Mathematics at Bank Street Head Start is embedded in daily experiences and the core curriculum. Concrete and active experiences in math provide children with a solid foundation from which, at an older age, they can build an understanding of abstract mathematical ideas. Preschoolers work with many different kinds of mathematical materials, including unit blocks, pegs, pegboards, pattern blocks, unifix cubes, dice and wood working materials.
Teachers plan daily activities that support young children's exploration and discovery of the following basic mathematical concepts:
Preschoolers learn about one-to-one correspondence as they set the table for snack or when they place a large animal on a double unit block and a smaller one on a single unit. They count the eggs needed for a recipe, or the number of children participating in an activity. Children measure their heights on long strips of paper and learn about volume as they pour different amounts of water and sand from and to containers of many sizes. They learn to sort and classify according to size, shape or colors as they find, use and put back the various materials that they use in their play. They make simple patterns as they work with pegs, blocks, colored cubes and art materials for painting, collage and printing.

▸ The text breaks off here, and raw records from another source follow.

import Literature.MathematicalPhysics.QuantumFieldTheory.Balaban1983to89.B9Eq326G1kSupRowClosed
import Literature.MathematicalPhysics.QuantumFieldTheory.Balaban1983to89.B9Eq342GreenPrimeTowerDecayRowClosed
import Literature.MathematicalPhysics.QuantumFieldTheory.Balaban1983to89.B9Eq3126H1SupRowOfLetters

/-!
# `Balaban1983to89.B9Eq3152GreenPrimeProjGradRowClosed` — T. Bałaban, *Propagators for lattice gauge theories in a background field*, Commun. Math. Phys. **99** (1985)
# 389–434 [Balaban1985BackgroundPropagators] (3.152) p. 426 (*«RD\*G₁ = RG′D\*, and G₁DR = DG′R»*), (3.25) p. 394 (*«R = I − G′Q′\*(Q′G′²Q′\*)⁻¹Q′G′»*), (3.147)
# p. 425, (3.153) p. 426, Thm 3.1 (3.42) p. 397, Thm 3.11 p. 416: **THE GRADIENT ROW OF `G′_kR_k` — THE LEFT FACTOR `D_UG′_kR_k` OF PRINT's FORM `DG′R·D*G₁` OF THE
# THIRD WORD `G₁DRD*G₁` OF `𝔊 = 𝔓G₁` — ON PRINT's DIAGONAL, `∃ (α₁, B, δ)` BEFORE THE HEIGHT** (ne9-leaf-03 g79's W-2 (2), journal `HOME/CLAIMS.log` l.65667, and this
# lineage's R-9 l.65670: the third word WITHOUT fine duality).  By `B9Eq325ProjFormulaTower.RofUk_eq_formula` and linearity,
# `D_U(G′_k(R_kw)) = (D_UG′_k)w − (D_UG′_k)(G′_k(Q̃′_k†(c_k(Q̃′_k(G′_kw)))))`, `c_k = (Q̃′_kG′_k²Q̃′_k†)⁻¹`: the letters are the NE9 owner's (GRC)
# `B9Eq342GreenPrimeTowerGradientRowClosed.exists_gradRow_GpOfUk` (the outer `D_UG′_k`, both terms), the owner's (DRC)
# `B9Eq342GreenPrimeTowerDecayRowClosed.exists_decayRow_GpOfUk` (`G′_k`, twice), the `Q̃′_k†` range∕size letters EXACTLY as (K64) §2, this lineage's (K64a)
# `B9Eq326WoodburyLettersTower.exists_local_letter_QGGQInvk_closed` (`c_k`), and the FORWARD `Q̃′_k` letter (range `0` by `B9Eq324PenaltyBlockLocal.QprimeTowerW_apply_eq_of_eqOn_fibre`,
# size `sup` on the diagonal by `B9Eq324PenaltyPointwiseBound.norm_QtildeTower_le` on the fibre restriction), composed by (K61) `letter_comp`

statement-level skeleton of published theorems with citation tags; proofs where landed; nothing here is a claim about the Yang–Mills mass gap

CITATION HEADER (lean-in-tree rule).  Audit cell `pub-balaban`, sub-cell `t4`, BINDER row NE9; filed by NE9 crux-team LEAF PROVER 05
(`b2b-balaban-t4-ne9-formalise-leaf-05`, gen 87).  Composed BY NAME, nothing restated; suppliers
as above plus `B9Eq324PenaltyPointwiseBound.norm_adjoint_QtildeTower_apply_le`, `B9Eq324PenaltyBlockLocal.adjoint_QtildeTower_apply_eq_of_eq_at`,
`B9Eq342GreenPrimeTowerSupBoundDecay.bigBlock_eq_iff`, `B9Eq347LocalFromBlockDecay.norm_le_sqrt_mass_mul`, ne9-leaf-01's `B9Eq349BlockMultipliers.exists_block_clm_family`,
(K63) `B9Eq3126H1SupRowOfLetters.letter_of_range`, `B9Eq342TowerBigBlocks.card_sites_bigBlock_le`, `B4Sect5Torus.torusSum_le`.
Sources READ first-hand this generation (`paper:balaban1985-cmp99-background-propagators`, journal page = PDF page + 388): p. 394 (3.25), p. 397 (3.42), p. 425
(3.147), p. 426 (3.152)–(3.153).  NOTHING of print's proof is reproduced; no constant of print is valued.

WHAT IS PROVED (sorry-free; proof lane — no `def`; [folklore] composition BY NAME).
* **`exists_local_gradLetter_GpRk`** — `∃ α₁ B δ > 0` BEFORE `∀ n η c₀ c₁ m U …` ((K64)'s data block WITHOUT the `Δ_{a,k}` positivity `hpos` — only `G′_k`'s `hpos′`
  enters): for every fine-site field `w` supported over the big block `Π⁻¹(v)` with `‖w(x)‖ ≤ F` and every fine bond `b`,
  `‖(D_U(G′_k(R_kw)))(b)‖ ≤ B·e^{−δ·d_m(Π(b₊), v)}·F` (output at the bond's TIP block, (GRC)'s∕(E2)'s convention; the base block costs `e^{δ}` by (K61) `letter_reblock`).
  `R_k = 1 − G′_kQ̃′_k†cQ̃′_kG′_k` gives `D_UG′_kR_k = D_UG′_k − (D_UG′_k)∘G′_k∘Q̃′_k†∘c∘Q̃′_k∘G′_k`: five compositions; `B = B_D + B_P·K·B_c·K·K·B_P·K·B_D·K`, `K = K_d(κ∕2)`,
  `κ := min(κ_D, κ_P, ρ_c)`, `δ := κ∕2`.
HONEST SCOPE.  ARCHITECTURE-INDEPENDENT (site-side objects `G′_k`, `R_k`, `Q̃′_k`, `c_k` only — the same for print's `G̃` (`Δ_π`) and the cell's `G₀ = G1k`); the RIGHT
factor `D*_UG₁,k` is ne9-leaf-03's (DGK) and the identity (3.152) at the tower is the owner's call (R-9 ∕ W-2 (3)).  Constants crude; nothing of [B9] Thm 3.1∕3.3∕3.11∕3.13
asserted, valued or discharged; «NE9 ⇐ the named binders»; NE9 NOT PRINTED ∕ NOT PROVED; row WALLED ON A MODEL (O-NE9-1; #5 UNRULED); spine PROVED 0∕9; rung (B)+1 on a
finite T⁴ — NOT infinite volume, NOT mass gap, NOT BetaPertH, NOT Clay.  HONEST DEPENDENCY: continuum YM on T⁴ ⇐ BetaPertH ∧ nine spine estimates (0/9 proved); BetaPertH ⇐
(D1) ∧ (D4) ∧ CAP+tail; G-an2-4 gates asym, D1 and NE2/3/4.  NEW file importing BUILT modules; nothing modified.  Net new unproved facts: 0.
-/

noncomputable section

Preschoolers learn how to express mathematical data graphically by measuring their bodies with unifix cubes and recording the results on simple graphs. Different objects in the room are used to compare, measure and record the length and width. Children also measure whole and fractional quantities of ingredients during cooking projects.
Sorting and classifying are related in ongoing mathematical activities. Children use more than one variable (i.e. size, shape and color) to create increasingly complex patterns and designs with different kinds of blocks and construction materials using wood making materials.

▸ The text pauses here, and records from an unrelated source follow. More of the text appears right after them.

import Summits.BirchSwinnertonDyer.BirchSwinnertonDyer.Theorems.Rank1ResidualJetThm63LocalFactsPrime
import Summits.BirchSwinnertonDyer.BirchSwinnertonDyer.Theorems.Rank1ResidualJetKolyvaginClassStringent
import Literature.NumberTheory.EllipticCurves.HeegnerPointsOfConductorRationalityProofs
import Literature.NumberTheory.EllipticCurves.RingClassGalOverCyclicProofs
import Literature.NumberTheory.NumberFields.PureCubicGenusDivisorLemmas
import HarnessLib

/-!
# T1 JET (cell `bsd-jet`), road K: the H63 line with the completion-layer gap `h49str` (K-GAP-2,
# Jetchev Prop. 4.9 proper at the carrier pair) DISCHARGED — `JET.tamagawaExponent_le_mInfty_of_localFacts''`

HONEST FRAMING (programme file §HONESTY, verbatim): «no tranche here proves BSD; ARM L moves the
LITERAL column of an r ≤ 1 census into the kernel-proved-modulo-named-print column.» THEOREMS ONLY
(seat `bsd-jet-pv-1`, session g7; `--supports stmt-BirchSwinnertonDyer-14418`, helper); 0 classes
move. WHAT THIS IS. pv-2's `JET.tamagawaExponent_le_mInfty_of_localFacts'` (p515562) carries the binder
`h49str` — «`loc_q c_k(cℓ) ∈ 𝒮_q` at `q ∈ {v₀, τ•v₀}`» (Jetchev 2008 Prop. 4.9 proper = printed Prop. 4.1
at the places over the carrier `q ∣ N`), classified K-GAP-2 (a completion-layer KERNEL gap: a statement
about OUR `kolyvaginClass`, no print fact can replace it; TARGET row T1-R-K-GAPS). It is PROVED:
* `localization_kolyvaginClass_mem_stringentFamily_carrier` — the binder IN FRAME (from the H63 frame's
  own `hGZ` = [GZ86 III (3.1)] receptacle schema with its `n′`, `ρ̄_{E,p}` onto, `d_K ∉ {−3,−4}`, Heegner
  hypothesis): `JET.localization_kolyvaginClass_mem_stringentFamily_of_GZ31` (…KolyvaginClassStringent,
  every place `v ∤ cℓ`) at the carrier pair, which lies over `N` and hence not over the Kolyvagin
  conductor `cℓ` (prime to `N`);
* `tamagawaExponent_le_mInfty_of_localFacts''` — `…_of_localFacts'` with `h49str` DISCHARGED.
The argument behind it (files …StringentMechanism / …UnramifiedNodeLiftE0 / …CuspLiftE0 / …CoboundaryE0 /
…UnramifiedReceptacleCoboundary / …ReceptacleRational / …StringentEnd / …KolyvaginClassStringent): Gross's
bad-place mechanism with the Milne I.3.8 coboundary witnessed IN `E⁰(K̄_q)` (Lang), `Q' = n′Q_q − S`,
`nQ' = n′P_q − nS ∈ E⁰ ∩ E(K_q) = E₀(K_q)`, `δ_q(b·t) = loc_q c` — uniform in `q = p` / `q ≠ p`
(no use of Jetchev's Lemma 4.3), i.e. buckets A and B of the census alike. What is LEFT on the line:
named print {`h44`, `h53`, `hGZ`, `hPT`} + {`hloc`, `h𝒯σ`, `h𝒯sd`} (all three now tree theorems, fed by
name by their owners) + the ONE gap `htr`/`h49tr` (K-GAP-1, Howard 2004 Lemma 2.7.3, pv-2).
References: [cite: Jetchev2008, Thm. 5.2 (p. 821), Prop. 4.1 (pp. 819–821), Def. 4.8, Prop. 4.9, §3.1]
[cite: GrossLMS1991, Prop. 6.2 (1) pp. 244–245] [cite: GrossZagier1986, III (3.1)]
[cite: MilneADT2006, Ch. I Prop. 3.8] [cite: Howard2004HeegnerKolyvagin, Lemma 2.7.3].
-/

set_option autoImplicit false
import Literature.NumberTheory.LFunctions.WeilTwoPrimeOddMarginIBase
import Literature.NumberTheory.LFunctions.WeilBlockRowsPZ
import HarnessLib

/-!
# Two-prime odd-margin certificate I: the Bessel block claim `Hp = C H Cᵀ`, rows 55–59

`WeilCert.checkHpRow` for rows 55–59 of certificate I (the exact Legendre cancellation `C H Cᵀ = diag(2a₀/(4i+3))`), by `decide +kernel`. Pure proof file.
-/

noncomputable section

namespace Literature.NumberTheory.LFunctions

set_option maxHeartbeats 0 in
/-- Row 55 of `C H Cᵀ` is row 55 of `Hp` (certificate I). [folklore] -/
theorem checkHpRow1_55_weilCert23I : weilCert23IBase.checkHpRow weilCert23IHp 1 55 = true := by
  decide +kernel

set_option maxHeartbeats 0 in
/-- Row 56 of `C H Cᵀ` is row 56 of `Hp` (certificate I). [folklore] -/
theorem checkHpRow1_56_weilCert23I : weilCert23IBase.checkHpRow weilCert23IHp 1 56 = true := by
  decide +kernel

set_option maxHeartbeats 0 in
/-- Row 57 of `C H Cᵀ` is row 57 of `Hp` (certificate I). [folklore] -/
theorem checkHpRow1_57_weilCert23I : weilCert23IBase.checkHpRow weilCert23IHp 1 57 = true := by
  decide +kernel

set_option maxHeartbeats 0 in
/-- Row 58 of `C H Cᵀ` is row 58 of `Hp` (certificate I). [folklore] -/
theorem checkHpRow1_58_weilCert23I : weilCert23IBase.checkHpRow weilCert23IHp 1 58 = true := by
  decide +kernel

set_option maxHeartbeats 0 in
/-- Row 59 of `C H Cᵀ` is row 59 of `Hp` (certificate I). [folklore] -/
theorem checkHpRow1_59_weilCert23I : weilCert23IBase.checkHpRow weilCert23IHp 1 59 = true := by
  decide +kernel

end Literature.NumberTheory.LFunctions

The concept of time is built upon from their prior experiences with routines and structure of the day. Children will also begin to learn about the days of the week and the weekend.
The Science curriculum like others at Bank Street Head Start is designed so that children can make sense of the world around them. In addition, topics/ themes are chosen by observing children; in this way, children can see the relevance of science to their own lives. As with the other curriculum domains, there is not a "science" hour, it is integrated into everything children do during their school day.
Our approach emphasizes children≠s process and builds upon their own experiences. They are regularly engaged in collaborative, experimental and problem-solving activities. Scientific thinking and questioning is encouraged, as they become scientific investigators of their world. Children are actively involved in formulating hypotheses, designing experiments, collecting and organizing data and drawing their own conclusions. Teachers encourage children to develop an attitude of respect for nature and their surrounding environment. Children record, order, categorize, generalize, discuss and make predictions based on their observations of the natural environment and natural materials. They also explore transformation, cause-and-effect relationships and the relationship between functions.
All children need opportunities to move and use their bodies. Young children do so constantly as they experiment with what their bodies can do and where their bodies will fit. Just children like to manipulate toys, they enjoy putting their bodies in, on, under, over, through, behind and around. Opportunities for such movement are provided at group times inside and outside of the classrooms. Many activities emerge from songs, including rhythmic games with bodies, playing and singing games and listening activities. Children also have the opportunity to explore sounds and rhythms with drums, tambourines, xylophones, maracas and other non-pitched musical instruments.